不二微笑,看向手冢:“手冢作為西園寺的暗戀者,應該很了解她,你認為她會去臨時購買什麽伴手禮?”

“不是暗戀者。”

手冢首先反駁這一點,然後他簡單回答不二的問題:“不知道。”

面對他這樣的反應,不二自有應對的策略。

他一句話,讓手冢的反駁前功盡棄:“害羞了呢~”

手冢:“……”

所以說,不是他之前不辯解,而是辯解無用。

屋內,手冢彩菜站在窗戶前等了好久,都沒等到她的兒子帶著那群孩子進門。

門前的都是網球部的部員,不是第一次到家裏面來,她都認識。

“誒,老公,你快來看。”

手冢彩菜發現了一個完全陌生沒見過的人:“那個女孩子你有印象嗎?”

手冢國晴慢騰騰的從沙發那裏挪到妻子站的窗戶前,他記憶力不錯,能精準的叫出那一堆小男孩的名字,但這個女孩,他……完全沒印象。

“第一次來吧。”

他疑惑問:“國光在的是男子網球部,男子網球部還招女生?”

“不是網球部的成員吧。”

她驚訝道:“難道是……國光的朋友?!”

會有女生和她那個嚴肅不茍言笑不愛說話還一本正經的兒子做朋友?

“都湊在這裏做什麽?”

手冢國一手背在身後一臉嚴肅地踱步過來。

看什麽看?全擋住了,還不讓點空給他看?

“父親,你往外看。”

手冢國晴指著門口被一堆男孩子圍著十分顯眼的唯一一個女孩子:“父親,你見過這個女孩子嗎?”

“我怎麽會見過。”

手冢國一瞪了他一眼。

難道是……經常和自家孫子聊天的那個女孩子?

不會吧,關系已經好到能帶到家裏來拜訪了嗎?

他完全忽略了來拜訪的還有那一群網球部的成員。

“他們走進來了!”

手冢彩菜急忙離開窗戶,往客廳內走。

三個人上演了一出兵荒馬亂。

他們正襟危坐在客廳的沙發上,時不時的用餘光去瞥門口。

等了半天,都沒等到有人進來。

屋外。

西園寺優提著她從附近便利店買的包裝好的水果禮盒。

桃城武盯著禮盒,忍不住吐槽:“完全沒想到她會買這麽正常的東西。”

菊丸不好意思說:“她提著水果禮盒上門,而我們兩手空空,襯的我們很不禮貌。”

“我走了,學長們再見。”

越前龍馬背對著他們揮手,留給他們一個瀟灑的背影。

他才不要成為西園寺優的對照組。

“小不點,你好狡詐!”

菊丸急忙追上去,他揮手告辭:“我就不湊熱鬧了,調查什麽的我本來就不是很擅長。”

又走一個。

乾闔上筆記本,將本子放回包裏。

是失禮於人厚著臉皮進去當一個記錄者記錄一手數據,還是現在就回去?或者是也跟西園寺優一樣臨時去購買伴手禮,帶禮上門不丟臉地站著進去?

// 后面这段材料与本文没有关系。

import Summits.Ventures.DiscreteObjects.MOLS.I5Census
import Literature.Combinatorics.Designs.MannSubsquareObstruction

/-!
# Target (M-a) typed: three MOLS of order 10, in both vocabularies of the cell (kernel glue)
Framing: lottery ticket; floor = certified bounds/negative ranges.

Cell pub-namedobj (venture DiscreteObjects), target (M), designs gen 9.  The cell uses two (equivalent) formalisations of 'Latin'
and 'orthogonal': `MOLS.IsLatin` / `MOLS.Orthogonal` (`CyclicQuasigroupMOLS`, family C5, p206399) and the Literature predicates
`LatinSquares.IsLatinSquare` / `IsOrthogonalMate` (Mann file, p285176; used by the floor facts and by `FiveMOLS12`, `PlaneOfMOLS`).
This file proves they agree (`isLatin_iff`, `orthogonal_iff`), TYPES the census target (M-a) — **`ExistsThreeMOLS10`**: three
pairwise orthogonal Latin squares of order 10 (OPEN; `2 ≤ N(10) ≤ 6` in print) — once in each vocabulary with the equivalence
(`existsThreeMOLS10_iff`), records that both predicates are decidable on explicit squares (a HIT would be certified by `decide`),
and restates the family-C5 HIT route: an `I5` Latin square of order 10 would give a witness (`existsThreeMOLS10_of_I5`).
No new mathematics; typing/glue only; no `sorry`.
-/

namespace Summit.Ventures.DiscreteObjects.MOLS

open Function Literature.Combinatorics.Designs.LatinSquares

variable {α : Type*}

/-- the two 'Latin' predicates agree -/
theorem isLatin_iff (L : α → α → α) : IsLatin L ↔ IsLatinSquare L := by
  constructor
  · rintro ⟨hr, hc⟩
    exact ⟨fun x => fun y y' h => hr x y y' h, fun y => fun x x' h => hc y x x' h⟩
  · rintro ⟨hr, hc⟩
    exact ⟨fun x y y' h => hr x h, fun y x x' h => hc y h⟩

/-- the two 'orthogonal' predicates agree -/
theorem orthogonal_iff (A B : α → α → α) : Orthogonal A B ↔ IsOrthogonalMate A B := by
  constructor
  · intro h
    rintro ⟨x, y⟩ ⟨x', y'⟩ hpq
    simp only [Prod.mk.injEq] at hpq
    obtain ⟨hx, hy⟩ := h x y x' y' hpq.1 hpq.2
    exact Prod.ext hx hy
  · intro h x y x' y' hA hB
    have e := @h (x, y) (x', y') (Prod.ext hA hB)
    simp only [Prod.mk.injEq] at e
    exact e

/-- **Census target (M-a), typed (OPEN):** there are three mutually orthogonal Latin squares of order 10. -/
def ExistsThreeMOLS10 : Prop :=
  ∃ L : Fin 3 → Fin 10 → Fin 10 → Fin 10,
    (∀ k, IsLatinSquare (L k)) ∧ ∀ k k', k ≠ k' → IsOrthogonalMate (L k) (L k')

/-- the same target in the family-C5 vocabulary -/
def ExistsThreeMOLS10' : Prop :=
  ∃ L₁ L₂ L₃ : Fin 10 → Fin 10 → Fin 10, IsLatin L₁ ∧ IsLatin L₂ ∧ IsLatin L₃ ∧
    Orthogonal L₁ L₂ ∧ Orthogonal L₁ L₃ ∧ Orthogonal L₂ L₃

/-- orthogonality is symmetric (Literature vocabulary) -/
theorem isOrthogonalMate_symm {A B : α → α → α} (h : IsOrthogonalMate A B) : IsOrthogonalMate B A := by
  intro p q hpq
  simp only [Prod.mk.injEq] at hpq
  exact h (Prod.ext hpq.2 hpq.1)

/-- **The two typings of the target agree.** -/
theorem existsThreeMOLS10_iff : ExistsThreeMOLS10 ↔ ExistsThreeMOLS10' := by
  constructor
  · rintro ⟨L, hL, hO⟩
    refine ⟨L 0, L 1, L 2, (isLatin_iff _).2 (hL 0), (isLatin_iff _).2 (hL 1), (isLatin_iff _).2 (hL 2),
      (orthogonal_iff _ _).2 (hO 0 1 (by decide)), (orthogonal_iff _ _).2 (hO 0 2 (by decide)),
      (orthogonal_iff _ _).2 (hO 1 2 (by decide))⟩
  · rintro ⟨L₁, L₂, L₃, h₁, h₂, h₃, h₁₂, h₁₃, h₂₃⟩
    refine ⟨![L₁, L₂, L₃], ?_, ?_⟩
    · intro k
      fin_cases k
      · exact (isLatin_iff _).1 h₁
      · exact (isLatin_iff _).1 h₂
      · exact (isLatin_iff _).1 h₃
    · intro k k' hkk
      fin_cases k <;> fin_cases k'
      · exact absurd rfl hkk
      · exact (orthogonal_iff _ _).1 h₁₂
      · exact (orthogonal_iff _ _).1 h₁₃
      · exact isOrthogonalMate_symm ((orthogonal_iff _ _).1 h₁₂)
      · exact absurd rfl hkk
      · exact (orthogonal_iff _ _).1 h₂₃
      · exact isOrthogonalMate_symm ((orthogonal_iff _ _).1 h₁₃)
      · exact isOrthogonalMate_symm ((orthogonal_iff _ _).1 h₂₃)
      · exact absurd rfl hkk

/-- the target predicate is decidable on explicit squares (a HIT is a `decide`) -/
instance decIsLatinSquare {m : ℕ} (L : Fin m → Fin m → Fin m) : Decidable (IsLatinSquare L) := by
  unfold IsLatinSquare Injective; infer_instance

/-- orthogonality is decidable on explicit squares -/
instance decIsOrthogonalMate {m : ℕ} (L M : Fin m → Fin m → Fin m) : Decidable (IsOrthogonalMate L M) := by
  unfold IsOrthogonalMate Injective; infer_instance

/-- **The family-C5 HIT route, retyped:** a Latin square of order 10 satisfying the pentagonal identity `I5` would give three
MOLS(10) (`three_MOLS_of_I5_counterexample`, `I5Census`). -/
theorem existsThreeMOLS10_of_I5 (mul : Fin 10 → Fin 10 → Fin 10) (hL : IsLatin mul) (h5 : IdentityI5 mul) :
    ExistsThreeMOLS10 := by
  obtain ⟨h₁, h₂, h₃, h₁₂, h₁₃, h₂₃⟩ := three_MOLS_of_I5_counterexample mul hL h5
  exact existsThreeMOLS10_iff.2 ⟨_, _, _, h₁, h₂, h₃, h₁₂, h₁₃, h₂₃⟩

end Summit.Ventures.DiscreteObjects.MOLS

可是……她買的是一看價格就很昂貴的水果禮盒,買其他伴手禮都會在這份伴手禮的耀眼光芒下襯的灰頭土臉。

乾貞治一點也不猶豫,他選擇:“部長,我也走了,下次我不會空著手上門的!”

桃城武和海棠熏的吵架聲越來越遠,越來越遠。

他們也,臨陣脫逃了。

河村隆和大石秀一郎對視一眼後,同樣選擇跟手冢告辭。

剛剛還熱鬧的門前,現在就剩三個人了。

“我突然想起來了……”

不二非常淡定地說出一個非常扯的請辭理由:“姐姐讓我回家收衣服,我先回去了。”

他步伐極快,兩三步背影就消失在拐角處。

手冢:“……”

不妙。

西園寺優:“。”

就說了,他們在排擠霸淩手冢!

手冢長嘆一口氣,打開門:“請進。”

他關門的手微微顫抖,雖然不知道接下來會發生什麽,但他知道一定會發生非常棘手的事情。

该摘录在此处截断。